What to do if you're on the tail
If you're one of the 312 Shopify beauty stores outside the top 10, here's the playbook that's worked for the brands we've watched climb.
- Audit one SKU first, not all of them. Pick your best-seller. Add ingredient metafields, skin-type concordance, and the six-FAQ template to just that one product. Measure citation change over 30 days before rolling to the full catalog.
- Run the panel weekly — all three engines. ChatGPT surfaces mid-tier brands first, Claude last. A weekly prompt run shows where the first wins are landing.
- Prioritise ChatGPT prompts in your panel. The ChatGPT tail is 4× longer than Claude's, so mid-tier brands see the first citation lift there. Shifting the Claude score takes months; shifting ChatGPT takes weeks.
- Publish a quarterly ingredient panel study. Even an n=80 in-house user panel with photographed before/after gets quoted if the methodology is on-page. Write it up like a study, not a marketing post.

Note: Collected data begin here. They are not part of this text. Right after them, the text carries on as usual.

import Mathlib
import HarnessLib
import Literature.MathematicalPhysics.QuantumLattice.GaugeGroupsProofs

/-!
# `U³ = 1` in `SU(3)` iff `U` is central or traceless: the elements of order dividing three are the centre `Z₃` and the single conjugacy class `tr U = 0` (eigenvalues `1, ω, ω²`)

HONEST FRAMING: exact (Metropolis-corrected) sampling algorithms for lattice gauge theory;
figures of merit are autocorrelation/cost numbers at stated couplings and volumes; no
continuum-physics claim.

Venture `LatticeQCDFlow` (cell pub-lqcd), sub-topic `Scoring`; FANOUT row 21 (`su3-base`: the 4D
`SU(3)` baselines).  NEW WORK of the cell (placement rule), elementary, over the Literature file
`QuantumLattice/GaugeGroupsProofs` (`exists_conj_eq_diagonal`, Bröcker–tom Dieck IV (3.1)); no
definition is introduced; nothing is cited as a fact; no number of ours.  Part of row 21's `SU(3)`
structure series (`SU3TraceLowerBound`: `Re tr ≥ −3/2`, `= −3/2` iff non-trivial centre;
`SU3TraceModulusCentre`: `|tr| = 3` iff centre; `SU3ConjugacyByTrace`: the trace decides the class;
`SU3TraceDeltoid`: the trace lies in the deltoid).  Here: the point `t = 0` of the deltoid.

For unimodular `a, b, c` with `abc = 1`: if `a + b + c = 0` then also
`ab + ac + bc = conj(a + b + c) = 0`, so `(X − a)(X − b)(X − c) = X³ − 1`: each of `a, b, c` is a cube
root of unity, and they are pairwise DISTINCT (if `a = b` then `|c| = |−2a| = 2`).  Conversely three
cube roots of unity with product `1` are either all equal (`a = b = c = ζ`) or pairwise distinct with
sum `0` (`a³ = b³`, `a ≠ b ⟹ a² + ab + b² = 0`, and two such relations give `(b − c)(a + b + c) = 0`).
On `SU(3)` (diagonalise): **`U³ = 1 ⟺ tr U = 0 ∨ U = ζ·1 (ζ³ = 1)`**, and `tr U = 0 ⟹ U³ = 1` with
three distinct eigenvalues `{1, ω, ω²}`.

## What is proved

* §1 `cube_eq_one_of_sum_eq_zero` (unimodular, `abc = 1`, `a + b + c = 0` ⟹ `a³ = 1`; and `b³`,
  `c³` by symmetry), `pairwise_ne_of_sum_eq_zero`, `sum_eq_zero_or_all_eq_of_cubes`
  (`a³ = b³ = c³ = 1`, `abc = 1` ⟹ `a + b + c = 0 ∨ (a = b ∧ a = c)`).
* §2 (`SU(3)`) **`su3_pow_three_eq_one_of_trace_eq_zero`** (`tr U = 0 ⟹ U³ = 1`),
  **`su3_pow_three_eq_one_iff`** (`U³ = 1 ⟺ tr U = 0 ∨ ∃ ζ, ζ³ = 1 ∧ U = ζ·1`),
  `su3_trace_eq_zero_not_central` (a traceless element is not central).

NOT CLAIMED: anything about centre sectors / vortices in the Wilson ensemble; the explicit conjugating
matrix to `diag(1, ω, ω²)` (that tracelessness fixes the conjugacy class is
`Scoring/SU3ConjugacyByTrace.su3_isConj_iff_trace_eq`).
-/

namespace Summit.Ventures.LatticeQCDFlow.Scoring

open Matrix Complex
open Literature.MathematicalPhysics.QuantumLattice

/-! ## §1 Three unimodular numbers with product one and sum zero -/

/-- If `a, b` are unimodular, `abc = 1` and `a + b + c = 0`, then `a³ = 1` (Vieta: the elementary
symmetric functions are `0, 0, 1`, so `a` is a root of `X³ − 1`). -/
theorem cube_eq_one_of_sum_eq_zero {a b c : ℂ} (ha : ‖a‖ = 1) (hb : ‖b‖ = 1) (habc : a * b * c = 1)
    (hsum : a + b + c = 0) : a ^ 3 = 1 := by
  -- conjugates: `conj a = b c`, `conj b = a c`, `conj c = a b`
  have hc : ‖c‖ = 1 := by
    have h := congrArg norm habc
    rw [norm_mul, norm_mul, ha, hb, one_mul, one_mul, norm_one] at h
    exact h
  have hca : (starRingEnd ℂ) a = b * c := by
    rw [← inv_eq_conj_of_norm_eq_one ha]
    exact inv_eq_of_mul_eq_one_right (by rw [← mul_assoc]; exact habc)
  have hcb : (starRingEnd ℂ) b = a * c := by
    rw [← inv_eq_conj_of_norm_eq_one hb]
    exact inv_eq_of_mul_eq_one_right (by linear_combination habc)
  have hcc : (starRingEnd ℂ) c = a * b := by
    rw [← inv_eq_conj_of_norm_eq_one hc]
    exact inv_eq_of_mul_eq_one_right (by linear_combination habc)
  have he2 : a * b + a * c + b * c = 0 := by
    have h := congrArg (starRingEnd ℂ) hsum
    rw [map_add, map_add, hca, hcb, hcc, map_zero] at h
    linear_combination h
  -- `a³ − 1 = a³ − e₁ a² + e₂ a − e₃ = (a − a)(a − b)(a − c) = 0`
  linear_combination (a ^ 2) * hsum - a * he2 + habc

/-- With sum zero the three numbers are pairwise distinct (if `a = b` then `|c| = 2`). -/
theorem pairwise_ne_of_sum_eq_zero {a b c : ℂ} (ha : ‖a‖ = 1) (hb : ‖b‖ = 1) (hc : ‖c‖ = 1)
    (hsum : a + b + c = 0) : a ≠ b ∧ a ≠ c ∧ b ≠ c := by
  refine ⟨fun h => ?_, fun h => ?_, fun h => ?_⟩
  · have hc2 : c = -(2 * a) := by rw [← h] at hsum; linear_combination hsum
    have : ‖c‖ = 2 := by rw [hc2, norm_neg, norm_mul, ha]; simp
    rw [hc] at this; norm_num at this
  · have hb2 : b = -(2 * a) := by rw [← h] at hsum; linear_combination hsum
    have : ‖b‖ = 2 := by rw [hb2, norm_neg, norm_mul, ha]; simp
    rw [hb] at this; norm_num at this
  · have ha2 : a = -(2 * b) := by rw [← h] at hsum; linear_combination hsum
    have : ‖a‖ = 2 := by rw [ha2, norm_neg, norm_mul, hb]; simp
    rw [ha] at this; norm_num at this

/-- Three cube roots of unity with product one are either pairwise distinct with sum zero or all
equal. -/
theorem sum_eq_zero_or_all_eq_of_cubes {a b c : ℂ} (ha3 : a ^ 3 = 1) (hb3 : b ^ 3 = 1)
    (hc3 : c ^ 3 = 1) (habc : a * b * c = 1) : a + b + c = 0 ∨ (a = b ∧ a = c) := by
  by_cases hab : a = b
  · -- `a = b`: then `c = 1/a² = a` (as `a³ = 1`), all equal
    right
    refine ⟨hab, ?_⟩
    subst hab
    -- `a * a * c = 1` and `a³ = 1` ⇒ `c = a`
    have : a * (a * a * c) = a * 1 := by rw [habc]
    have h2 : a ^ 3 * c = a := by linear_combination this
    rw [ha3, one_mul] at h2
    exact h2.symm
  · left
    -- `a³ = b³`, `a ≠ b` ⇒ `a² + ab + b² = 0`
    have hq : ∀ x y : ℂ, x ^ 3 = 1 → y ^ 3 = 1 → x ≠ y → x ^ 2 + x * y + y ^ 2 = 0 := by
      intro x y hx hy hxy
      have h : (x - y) * (x ^ 2 + x * y + y ^ 2) = 0 := by
        linear_combination hx - hy
      exact (mul_eq_zero.mp h).resolve_left (sub_ne_zero.mpr hxy)
    have h1 := hq a b ha3 hb3 hab
    by_cases hac : a = c
    · -- then `b = 1/(a c) = 1/a² = a`, contradicting `a ≠ b`
      exfalso
      subst hac
      have : a * (a * b * a) = a * 1 := by rw [habc]
      have h2 : a ^ 3 * b = a := by linear_combination this
      rw [ha3, one_mul] at h2
      exact hab h2.symm
    · have h2 := hq a c ha3 hc3 hac
      -- subtract: `(b − c)(a + b + c) = 0`
      have h3 : (b - c) * (a + b + c) = 0 := by linear_combination h1 - h2
      rcases mul_eq_zero.mp h3 with h | h
      · -- `b = c` ⇒ `a = 1/b² = b`, contradiction
        exfalso
        have hbc : b = c := sub_eq_zero.mp h
        subst hbc
        have : b * (a * b * b) = b * 1 := by rw [habc]
        have h4 : b ^ 3 * a = b := by linear_combination this
        rw [hb3, one_mul] at h4
        exact hab h4
      · exact h

/-! ## §2 `SU(3)`: order three -/

section SpecialUnitaryThree

/-- **A traceless `SU(3)` matrix has order dividing three: `tr U = 0 ⟹ U³ = 1`** (its eigenvalues
are the three distinct cube roots of unity). -/
theorem su3_pow_three_eq_one_of_trace_eq_zero (U : Matrix.specialUnitaryGroup (Fin 3) ℂ)
    (h : (U : Matrix (Fin 3) (Fin 3) ℂ).trace = 0) : U ^ 3 = 1 := by
  obtain ⟨u, D, d, hD, hU⟩ := exists_conj_eq_diagonal U
  have h1 := norm_eq_one_of_coe_eq_diagonal hD
  have hp := prod_eq_one_of_coe_eq_diagonal hD
  rw [Fin.prod_univ_three] at hp
  have htr : (U : Matrix (Fin 3) (Fin 3) ℂ).trace = d 0 + d 1 + d 2 := by
    rw [hU]
    change ((u : Matrix (Fin 3) (Fin 3) ℂ) * (D : Matrix (Fin 3) (Fin 3) ℂ) *
        star (u : Matrix (Fin 3) (Fin 3) ℂ)).trace = _
    rw [Matrix.trace_mul_cycle, Unitary.star_mul_self_of_mem u.2.1, Matrix.one_mul, hD,
      trace_diagonal, Fin.sum_univ_three]
  rw [htr] at h
  have hd0 : d 0 ^ 3 = 1 := cube_eq_one_of_sum_eq_zero (h1 0) (h1 1) hp h
  have hd1 : d 1 ^ 3 = 1 :=
    cube_eq_one_of_sum_eq_zero (c := d 0) (h1 1) (h1 2) (by linear_combination hp)
      (by linear_combination h)
  have hd2 : d 2 ^ 3 = 1 :=
    cube_eq_one_of_sum_eq_zero (c := d 1) (h1 2) (h1 0) (by linear_combination hp)
      (by linear_combination h)
  -- `D³ = 1`, hence `U³ = u D³ u⁻¹ = 1`
  have hD3 : D ^ 3 = 1 := by
    apply Subtype.ext
    change ((D ^ 3 : Matrix.specialUnitaryGroup (Fin 3) ℂ) : Matrix (Fin 3) (Fin 3) ℂ) = 1
    rw [SubmonoidClass.coe_pow, hD, diagonal_pow]
    have hd : d ^ 3 = fun _ => 1 := by
      funext i; fin_cases i
      · exact hd0
      · exact hd1
      · exact hd2
    rw [hd, diagonal_one]
  rw [hU, conj_pow, hD3, mul_one, mul_inv_cancel]

/-- A traceless `SU(3)` matrix is not central (central elements have `|tr| = 3`). -/
theorem su3_trace_eq_zero_not_central (U : Matrix.specialUnitaryGroup (Fin 3) ℂ)
    (h : (U : Matrix (Fin 3) (Fin 3) ℂ).trace = 0) :
    ¬ ∃ ζ : ℂ, ζ ^ 3 = 1 ∧ (U : Matrix (Fin 3) (Fin 3) ℂ) = ζ • (1 : Matrix (Fin 3) (Fin 3) ℂ) := by
  rintro ⟨ζ, h3, hU⟩
  rw [hU, Matrix.trace_smul, Matrix.trace_one, Fintype.card_fin, smul_eq_mul] at h
  have hζ : ζ = 0 := by
    have : ζ * 3 = 0 := by exact_mod_cast h
    simpa using this
  rw [hζ] at h3
  norm_num at h3

/-- **`U³ = 1` in `SU(3)` iff `U` is traceless or central.** -/
theorem su3_pow_three_eq_one_iff (U : Matrix.specialUnitaryGroup (Fin 3) ℂ) :
    U ^ 3 = 1 ↔ (U : Matrix (Fin 3) (Fin 3) ℂ).trace = 0 ∨
      ∃ ζ : ℂ, ζ ^ 3 = 1 ∧ (U : Matrix (Fin 3) (Fin 3) ℂ) = ζ • (1 : Matrix (Fin 3) (Fin 3) ℂ) := by
  constructor
  · intro h3
    obtain ⟨u, D, d, hD, hU⟩ := exists_conj_eq_diagonal U
    have hp := prod_eq_one_of_coe_eq_diagonal hD
    rw [Fin.prod_univ_three] at hp
    have htr : (U : Matrix (Fin 3) (Fin 3) ℂ).trace = d 0 + d 1 + d 2 := by
      rw [hU]
      change ((u : Matrix (Fin 3) (Fin 3) ℂ) * (D : Matrix (Fin 3) (Fin 3) ℂ) *
          star (u : Matrix (Fin 3) (Fin 3) ℂ)).trace = _
      rw [Matrix.trace_mul_cycle, Unitary.star_mul_self_of_mem u.2.1, Matrix.one_mul, hD,
        trace_diagonal, Fin.sum_univ_three]
    -- `D³ = u⁻¹ U³ u = 1`, so each `dᵢ³ = 1`
    have hD3 : D ^ 3 = 1 := by
      have hDU : D = u⁻¹ * U * u⁻¹⁻¹ := by rw [inv_inv, hU]; group
      rw [hDU, conj_pow, h3, mul_one, inv_inv, inv_mul_cancel]
    have hM : (diagonal d) ^ 3 = (1 : Matrix (Fin 3) (Fin 3) ℂ) := by
      rw [← hD, ← SubmonoidClass.coe_pow, hD3]; rfl
    have hd3 : ∀ i, d i ^ 3 = 1 := by
      intro i
      have h := congrFun (congrFun hM i) i
      rw [diagonal_pow, diagonal_apply_eq, Pi.pow_apply, Matrix.one_apply_eq] at h
      exact h
    rcases sum_eq_zero_or_all_eq_of_cubes (hd3 0) (hd3 1) (hd3 2) hp with hs | ⟨h01, h02⟩
    · left; rw [htr, hs]
    · right
      refine ⟨d 0, hd3 0, ?_⟩
      have hd : d = fun _ => d 0 := by
        funext i; fin_cases i
        · rfl
        · exact h01.symm
        · exact h02.symm
      have hDm : (D : Matrix (Fin 3) (Fin 3) ℂ) = d 0 • (1 : Matrix (Fin 3) (Fin 3) ℂ) := by
        rw [hD, hd, smul_one_eq_diagonal]
      rw [hU]
      change (u : Matrix (Fin 3) (Fin 3) ℂ) * (D : Matrix (Fin 3) (Fin 3) ℂ) *
          star (u : Matrix (Fin 3) (Fin 3) ℂ) = _
      rw [hDm, Matrix.mul_smul, Matrix.mul_one, Matrix.smul_mul, Unitary.mul_star_self_of_mem u.2.1]
  · rintro (h | ⟨ζ, h3, hU⟩)
    · exact su3_pow_three_eq_one_of_trace_eq_zero U h
    · apply Subtype.ext
      change ((U ^ 3 : Matrix.specialUnitaryGroup (Fin 3) ℂ) : Matrix (Fin 3) (Fin 3) ℂ) = 1
      rw [SubmonoidClass.coe_pow, hU, smul_pow, one_pow, h3, one_smul]

end SpecialUnitaryThree

end Summit.Ventures.LatticeQCDFlow.Scoring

- Write the Q6 comparison honestly. Name a prestige competitor, say where they win, say where you win. This is the single highest-leverage sentence you will write this quarter.
- Ship
llms-full.txtwith ingredients inline. Not the SEO prose — the actual structured data. Regenerate on every SKU edit. - Monitor crawler logs for GPTBot and ClaudeBot hitting your
llms-full.txt. First bot hit is usually 48-72 hours after you publish; first citation follows 10-14 days later.
What's ahead for Q2
The interesting question for Q2 2026 is whether the top 3 continue to concentrate or whether the tail closes. Our models show the top 3 probably flat or slightly down — AI engines are actively counteracting citation monoculture this year, and Google's AI Overviews in particular are surfacing more mid-tier brands in response prompts. The opportunity for mid-tier Shopify beauty stores isn't evenly distributed across time; it's front-loaded to the first half of this year. Ship the six patterns before Q3.